For the last eight months, I’ve been a solo traveler, wandering around Europe and Central America while working as a digital nomad. Sometimes friends joined me for short periods, sometimes I stayed with friends in their homes, and sometimes I was facilitating workshops where I was surrounded by people. Mostly, though, I traveled alone.
“How do you deal with the loneliness?” That’s the question I heard most frequently when people learned I was traveling alone. Some of those people wanted to try solo travel but were afraid they’d be too lonely, some couldn’t imagine ever traveling alone and were incredulous that I had, and some were projecting their own fear of abandonment or isolation onto my story.
I understand the question, and have empathy even for those making projections, because I had some of those same fears when I set out on this journey. There’s also a part of me, though, that believes the question itself is worth interrogating for what’s under the surface.
The subtext I heard under the question was a belief that “together” is always better than “alone” – that “together” is the solution and “alone” is the problem. When we are together, we believe ourselves to have social capital, to be wanted, to be whole; when we are alone we believe ourselves to have less cultural value, to be rejected, to be less-than-whole.
It’s not true though – together and alone each have value, and I, for one, need a balance of both in my life. Though I value my relationships greatly, when I go through long stretches without any solitude, I don’t know how to listen to the deepest parts of myself and that’s when I tend to abandon myself the most.
Also, contrary to the assumption that many people make when they discover I travel alone, “alone” isn’t the same as “lonely”. “Alone” is a state of being. “Lonely” is a feeling that comes from a particular longing and feeling of lack, and that feeling can come whether you’re alone or surrounded by people. I’ve had some of my most lonely feelings when I’m the least alone, and some of my least lonely when I’m enjoying solitude.
As Maya Angelou says, “Many believe that they need company at any cost, and certainly if a thing is desired at any cost, it will be obtained at all costs. We need to remember and to teach our children that solitude can be a much-to-be-desired condition. Not only is it acceptable to be alone, at times it is positively to be wished for. It is in the interludes between being in company that we talk to ourselves. In the silence we listen to ourselves. Then we ask questions of ourselves.

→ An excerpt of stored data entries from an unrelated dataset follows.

import Summits.Schanuel.Schanuel.Theorems.RootDecomp1KB3LiouvilleSector01

/-!
# RootDecomp1KB3LiouvilleSector — lens 6, generation 26, node 1 «THE RESIDUAL HIDES A LIOUVILLE SECTOR — AND A₁ ALREADY OWNS IT» (CLAIM L2380, PRICE + CHECKLIST G31-α L2383 (ruling (11): RECORD-ONLY, no item / route edit), NODE L2385 / REQUEST L2386; critic VERDICT L2388: CLEARED — CELL ×1 «algebraic-translate Liouville cell z⋆(α, b) strictly inside 31987» + AUDIT/THEOREM ×1 «residual shrink certificate 31987 = B₃ᴸ ∧ B₄, B₃ᴸ ⟸ 31077»; RULE G31; PORT GO) — continuation (RootDecomp1KB3LiouvilleSector02): §3 the cell z⋆(α, b), §4 re-carving of the residual

(lens-6 g26 HOME kernel K = HOME/decomp-schanuel-lens-6/g26/B3LiouvilleSector.lean db3352fb…, 652 l, imports Theses.RootDecomp1K + Theorems RootDecomp1KNWMeasureHolds / RootDecomp1KB3LogBarrier03 + Literature Barriers NesterenkoModularScopeConjectureProofs; P/C + NODE-g26.md. Port by census-1 gen 20 as `RootDecomp1KB3LiouvilleSector01–02`: 01 = §1 KERNEL `not_liouville_algebraic_add_liouvilleNumber (hα : IsAlgebraic ℚ α) (hirr : Irrational α) (hb : 2 ≤ b) : ¬ Liouville (α + liouvilleNumber b)` (LeVeque-window / Bugeaud §7.6 method; new in tree) + §2 field bookkeeping and the lever-exact level-2 storey `sb_two_of_isAlgebraic_polyMeasure_liouville`; 02 = §3 THE CELL `zStar α b = ![1, α + ℓ_b]` strictly inside B₃ decided hypothesis-free (`polyDiophantineSchanuel_at_zStar`, the three live B₃ binders at z⋆) + §4 RE-CARVING `AlgLiouvilleAdjacent` (P⁺), `AlgLiouvilleSectorSchanuel` (B₃ᴸ), `AlgDiophantineSchanuel` (B₄), `polyDiophantineSchanuel_iff : B₃ ↔ B₃ᴸ ∧ B₄`, transport `algLiouvilleSector_of_coordLiouvilleSchanuel : CoordLiouvilleSchanuel → AlgLiouvilleSectorSchanuel`, `closes_shrunk`, `algDiophantineSchanuel_of_schanuel`, shrink witness `zStar_mem_B3_not_B4`, flagship certificates `not_algLiouvilleAdjacent_one_piI` / (1, e) ∈ B₄.
PORT EDITS (sanctioned in VERDICT L2388 (a)–(c)): linter option dropped; two one-line docstrings added (`zStar_zero`, `zStar_one`); the three `def … : Prop` carry the census statement tags — `AlgLiouvilleAdjacent` «[carving predicate] definition», `AlgLiouvilleSectorSchanuel` / `AlgDiophantineSchanuel` «[restriction] definition — NOT a fact and NOT a new obligation; equals the live B₃ body plus one binder» (ruling (11): RECORD-ONLY) — and part 02 is filed definition-kind (review lane); two generic helpers `trdeg_mono` (≡ Literature.Barriers.Schanuel.trdeg_mono) and `trdeg_adjoin_le_mk` (≡ RootDecomp1DFlagSplit.trdeg_adjoin_le_cardinalMk) made PRIVATE after the dry-run dedup.landed finding (private copy of the latter in 02); statements and proofs verbatim, no renames of the nine checklist decls. `--supports stmt-Schanuel-31987`; no census credit carried; rung 0 — nothing here proves Schanuel; no item closes.)
-/

noncomputable section

open Polynomial LiouvilleNumber Real Complex IntermediateField
open scoped Nat

namespace Summit.Schanuel.Schanuel.Theorems.RootDecomp1KB3LiouvilleSector

open Summit.Schanuel.Schanuel.Theorems.RootDecomp1KHyper

/-- A field generated by `S` has transcendence degree `≤ #S` (copy of the tree's
`Literature.NumberTheory.Transcendental.trdeg_adjoin_le_mk`, whose module is outside this cone). -/
private theorem trdeg_adjoin_le_mk {F E : Type*} [Field F] [Field E] [Algebra F E] (S : Set E) :
    Algebra.trdeg F ↥(adjoin F S) ≤ Cardinal.mk S := by
  haveI := Literature.NumberTheory.Transcendental.isAlgebraic_adjoin_over_algebraAdjoin (F := F) S
  exact (Algebra.IsAlgebraic.trdeg_le_cardinalMk F (((↑) : adjoin F S → E) ⁻¹' S)).trans
    (Cardinal.mk_preimage_of_injective _ _ Subtype.val_injective)

/-! ## §3. THE CELL `z⋆(α, b) = (1, α + ℓ_b)` — strictly inside `B₃`, decided hypothesis-free -/

/-- The crypto-Liouville pair `z⋆(α, b) = (1, α + ℓ_b)`. -/
def zStar (α : ℝ) (b : ℕ) : Fin 2 → ℂ := ![(1 : ℂ), ((α + liouvilleNumber b : ℝ) : ℂ)]

/-- `z⋆ 0 = 1`. -/
@[simp] theorem zStar_zero (α : ℝ) (b : ℕ) : zStar α b 0 = 1 := rfl
/-- `z⋆ 1 = α + ℓ_b`. -/
@[simp] theorem zStar_one (α : ℝ) (b : ℕ) : zStar α b 1 = ((α + liouvilleNumber b : ℝ) : ℂ) := rfl

/-- `z⋆` is ℚ-free (its ratio `α + ℓ_b` is irrational). -/
theorem linearIndependent_zStar {α : ℝ} (hα : IsAlgebraic ℚ α) {b : ℕ} (hb : 2 ≤ b) :
    LinearIndependent ℚ (zStar α b) := by
  have h := linearIndependent_pair_of_irrational (t := (1 : ℂ)) one_ne_zero
    (irrational_algebraic_add_liouvilleNumber hα hb)
  rw [mul_one] at h
  exact h

/-- **First live binder of `B₃`:** no vector of the ℚ-span of `z⋆` has a Liouville coordinate
(real parts are `c₀ + c₁(α + ℓ_b)`, imaginary parts vanish) — by the KERNEL THEOREM. -/
theorem not_coordLiouville_zStar {α : ℝ} (hα : IsAlgebraic ℚ α) (hirr : Irrational α) {b : ℕ}
    (hb : 2 ≤ b) :
    ¬ ∃ w ∈ Submodule.span ℚ (Set.range (zStar α b)), Liouville w.re ∨ Liouville w.im := by
  rintro ⟨w, hw, hLw⟩
  obtain ⟨c, rfl⟩ := (Submodule.mem_span_range_iff_exists_fun ℚ).mp hw
  simp only [Fin.sum_univ_two, zStar_zero, zStar_one, Rat.smul_def] at hLw
  rcases hLw with hre | him
  · have hq : (((c 0 : ℂ) * 1 + (c 1 : ℂ) * ((α + liouvilleNumber b : ℝ) : ℂ)).re : ℝ)
        = (c 1 : ℝ) * (α + liouvilleNumber b) + (c 0 : ℚ) := by
      simp [Complex.mul_re]; ring
    rw [hq] at hre
    by_cases hc1 : c 1 = 0
    · rw [hc1] at hre
      simp only [Rat.cast_zero, zero_mul, zero_add] at hre
      exact not_liouville_ratCast (c 0) hre
    · exact not_liouville_algebraic_add_liouvilleNumber hα hirr hb
        ((liouville_rat_mul_add_rat_iff hc1).mp hre)
  · have hq : (((c 0 : ℂ) * 1 + (c 1 : ℂ) * ((α + liouvilleNumber b : ℝ) : ℂ)).im : ℝ) = ((0 : ℚ) : ℝ) := by
      simp [Complex.mul_im]
    rw [hq] at him
    exact not_liouville_ratCast 0 him

/-- **Second live binder of `B₃`:** `z⋆` is not `LinLiouville` (its ratio is not Liouville, by
the KERNEL THEOREM and the tree's `exists_liouville_ratio_of_linLiouville`). -/
theorem not_linLiouville_zStar {α : ℝ} (hα : IsAlgebraic ℚ α) (hirr : Irrational α) {b : ℕ}
    (hb : 2 ≤ b) :
    ¬ ∀ ω : ℕ, ∃ h : Fin 2 → ℤ, h ≠ 0 ∧
      ‖∑ i, (h i : ℂ) * zStar α b i‖ < 1 / (1 + ∑ i, (|h i| : ℝ)) ^ ω := by
  intro hlin
  obtain ⟨ρ, hρ, h1⟩ := exists_liouville_ratio_of_linLiouville (linearIndependent_zStar hα hb) hlin
  rw [zStar_one, zStar_zero, mul_one] at h1
  have hρ' : ρ = α + liouvilleNumber b := by exact_mod_cast h1.symm
  exact not_liouville_algebraic_add_liouvilleNumber hα hirr hb (hρ' ▸ hρ)

/-- `ℓ_b = (α + ℓ_b) − α` is algebraic over the Schanuel field of `z⋆` (indeed over `ℚ(z⋆)`). -/
theorem isAlgebraic_liouvilleNumber_adjoin_range_zStar {α : ℝ} (hα : IsAlgebraic ℚ α) (b : ℕ) :
    IsAlgebraic ↥(adjoin ℚ (Set.range (zStar α b))) ((liouvilleNumber b : ℝ) : ℂ) := by
  set K := adjoin ℚ (Set.range (zStar α b)) with hK
  have hmem : ((α + liouvilleNumber b : ℝ) : ℂ) ∈ K := subset_adjoin ℚ _ ⟨1, rfl⟩
  have h1 : IsIntegral K (((α + liouvilleNumber b : ℝ) : ℂ)) :=
    (isAlgebraic_algebraMap (⟨_, hmem⟩ : K)).isIntegral
  have hαC : IsAlgebraic ℚ ((α : ℝ) : ℂ) := hα.algebraMap
  have h2 : IsIntegral K ((α : ℝ) : ℂ) := (hαC.tower_top (L := K)).isIntegral
  have h3 := h1.sub h2
  have e : ((α + liouvilleNumber b : ℝ) : ℂ) - ((α : ℝ) : ℂ) = ((liouvilleNumber b : ℝ) : ℂ) := by
    push_cast; ring
  rw [e] at h3
  exact h3.isAlgebraic

/-- **Schanuel's bound at `z⋆` — hypothesis-free** (`e = e^{z⋆₀}` measured by the tree's
`nwMeasure_holds`, `ℓ_b` Liouville and algebraic over `ℚ(z⋆)`; lever-exact storey §2). -/
theorem sb_zStar {α : ℝ} (hα : IsAlgebraic ℚ α) {b : ℕ} (hb : 2 ≤ b) : SB 2 (zStar α b) := by
  refine sb_two_of_isAlgebraic_polyMeasure_liouville
    (polyMeasure_exp_one_of_NW RootDecomp1KNWMeasureHolds.nwMeasure_holds)
    (liouville_liouvilleNumber hb) ?_ ?_
  · have hmem : cexp 1 ∈ adjoin ℚ (SFset (zStar α b)) :=
      subset_adjoin ℚ _ (Or.inr ⟨0, by simp⟩)
    exact isAlgebraic_algebraMap (⟨_, hmem⟩ : adjoin ℚ (SFset (zStar α b)))
  · exact isAlgebraic_of_le (adjoin.mono ℚ _ _ Set.subset_union_left)
      (isAlgebraic_liouvilleNumber_adjoin_range_zStar hα b)

/-- **THE CELL, in the LIVE item's literal shape** (`B₃ = PolyDiophantineSchanuel` at `n = 2`,
`z = z⋆(α, b)`): all three binders are MET (previous theorems) and the conclusion HOLDS —
hypothesis-free, for every real algebraic irrational `α` and every base `b ≥ 2`. -/
theorem polyDiophantineSchanuel_at_zStar {α : ℝ} (hα : IsAlgebraic ℚ α) {b : ℕ} (hb : 2 ≤ b)
    (_h₁ : LinearIndependent ℚ (zStar α b))
    (_h₂ : ¬ ∃ w ∈ Submodule.span ℚ (Set.range (zStar α b)), Liouville w.re ∨ Liouville w.im)
    (_h₃ : ¬ ∀ ω : ℕ, ∃ h : Fin 2 → ℤ, h ≠ 0 ∧
      ‖∑ i, (h i : ℂ) * zStar α b i‖ < 1 / (1 + ∑ i, (|h i| : ℝ)) ^ ω) :
    ((2 : ℕ) : Cardinal) ≤ Algebra.trdeg ℚ
      ↥(IntermediateField.adjoin ℚ (Set.range (zStar α b) ∪ Set.range (Complex.exp ∘ zStar α b))) :=
  sb_zStar hα hb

We describe ourselves, and in the quietude we may even hear the voice of God”
There was a time when I would have judged myself – based on the hierarchical value our culture places on relationships – to have less value as a single person, especially when I’m traveling alone, and that judgement would have caused me to experience more self-pity and self-criticism and therefore more loneliness. That’s no longer a yardstick on which I measure myself, however, so my trip was full of a lot of joyful, peaceful solitude – just the way I like it. Even when a few people very pointedly asked me where my husband was and why I didn’t have one, I was able to laugh it off and not get weighed down by people’s judgement. I am very fond of my primary relationships, and I was glad when I had companionship on this trip, but I also love myself and I can be quite content spending many days alone. I don’t need anyone else to affirm that that’s okay – I KNOW it is.
With all of that said, there were still, of course, some moments when I was lonely, especially when I would get up in my head with thoughts of unworthiness or self-doubt. Because this trip was partly about learning to know myself on an even deeper level and being tender with the most vulnerable parts of me, I paid attention to those moments to see what I could learn from them. Here are a few things I discovered:
– Almost every time I moved to a new location, the first day felt a little lonely as I learned to navigate my new surroundings. Once I knew how to navigate (i.e. where to buy groceries, where to catch the bus/water-taxi, etc.), the loneliness dissipated. In other words, loneliness was at least partially attached to feelings of incompetence or insecurity.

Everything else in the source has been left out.